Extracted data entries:
import Summits.Ventures.PackingBounds.ThreePointCert.K9d12AggG1
import Summits.Ventures.PackingBounds.ThreePointCert.K9d12AggP

/-!
# κ(9) ≤ 364: kernel validation of Gram block R1 (chunks 1–3 of 10)

Framing: lottery ticket; floor = certified bounds/negative ranges. Venture `PackingBounds` (cell
`pub-packcert`), three-point SDP family, kissing column. Integer data / kernel checks of a feasible point of the
Bachoc–Vallentin semidefinite program (n = 9, s = 1/2, three-point matrix degree 12, two-point (Gegenbauer) part to
degree L = 24, Bachoc–Vallentin multiplier set = cell mode sym2; exact rational certificate `sdp-n9-d12-s1-2-sym2-a24-hyb7-j143227.json`
(sha256 312f8e786f4dc7f7afbfe9e955c7fbe1865cdbb1a8e672028cc6c4f7dba7fb83) of the sdp seat's hybrid pipeline, verified by the cell's two exact verifiers), converted by
`cert2lean_g9.py` (lp gen 9; S = 62) into the units of the kernel checker `ThreePointCert.Check` + `CheckSym2` with the
record degree field set to L = 24 (the checker's degree enters only the unit `W = 2^d·d!` and the side conditions, so a
(d, L) certificate is a `Cert3` of degree L); Gram factors offset-encoded for the Kronecker-packed chunk validation
`ThreePointCert.CheckKron`; split check of (ii') `ThreePointCert.CheckSym2Split`. Emitter `emitlean_g9b.py` (lp gen 9, after lp gen 8's
K5d14 layout). Generated file: plain lists of integers / monomials.
-/

namespace Summit.Ventures.PackingBounds.ThreePointCert.K9d12

open Literature.Geometry.DiscreteGeometry Literature.Geometry.DiscreteGeometry.PolyCert PolyCert.SPoly

set_option maxRecDepth 100000 in
set_option maxHeartbeats 0 in
/-- Block `R1`: rows from 0 (68 rows) of `zᵀ(LLᵀ)z` added to `[]` give `dR1c1` (kernel, Kronecker-packed chunk check). -/
theorem okR1_1 : chunkOKK K9d12.gR1K 0 68 [] K9d12.dR1c1 = true := by
  decide +kernel

set_option maxRecDepth 100000 in
set_option maxHeartbeats 0 in
/-- Block `R1`: rows from 68 (53 rows) of `zᵀ(LLᵀ)z` added to `dR1c1` give `dR1c2` (kernel, Kronecker-packed chunk check). -/
theorem okR1_2 : chunkOKK K9d12.gR1K 68 53 K9d12.dR1c1 K9d12.dR1c2 = true := by
  decide +kernel

set_option maxRecDepth 100000 in
set_option maxHeartbeats 0 in
/-- Block `R1`: rows from 121 (45 rows) of `zᵀ(LLᵀ)z` added to `dR1c2` give `dR1c3` (kernel, Kronecker-packed chunk check). -/
theorem okR1_3 : chunkOKK K9d12.gR1K 121 45 K9d12.dR1c2 K9d12.dR1c3 = true := by
  decide +kernel

end Summit.Ventures.PackingBounds.ThreePointCert.K9d12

_About this task:_ State the number of lines above that include "ThreePointCert", and nothing further.

_Task response:_ 6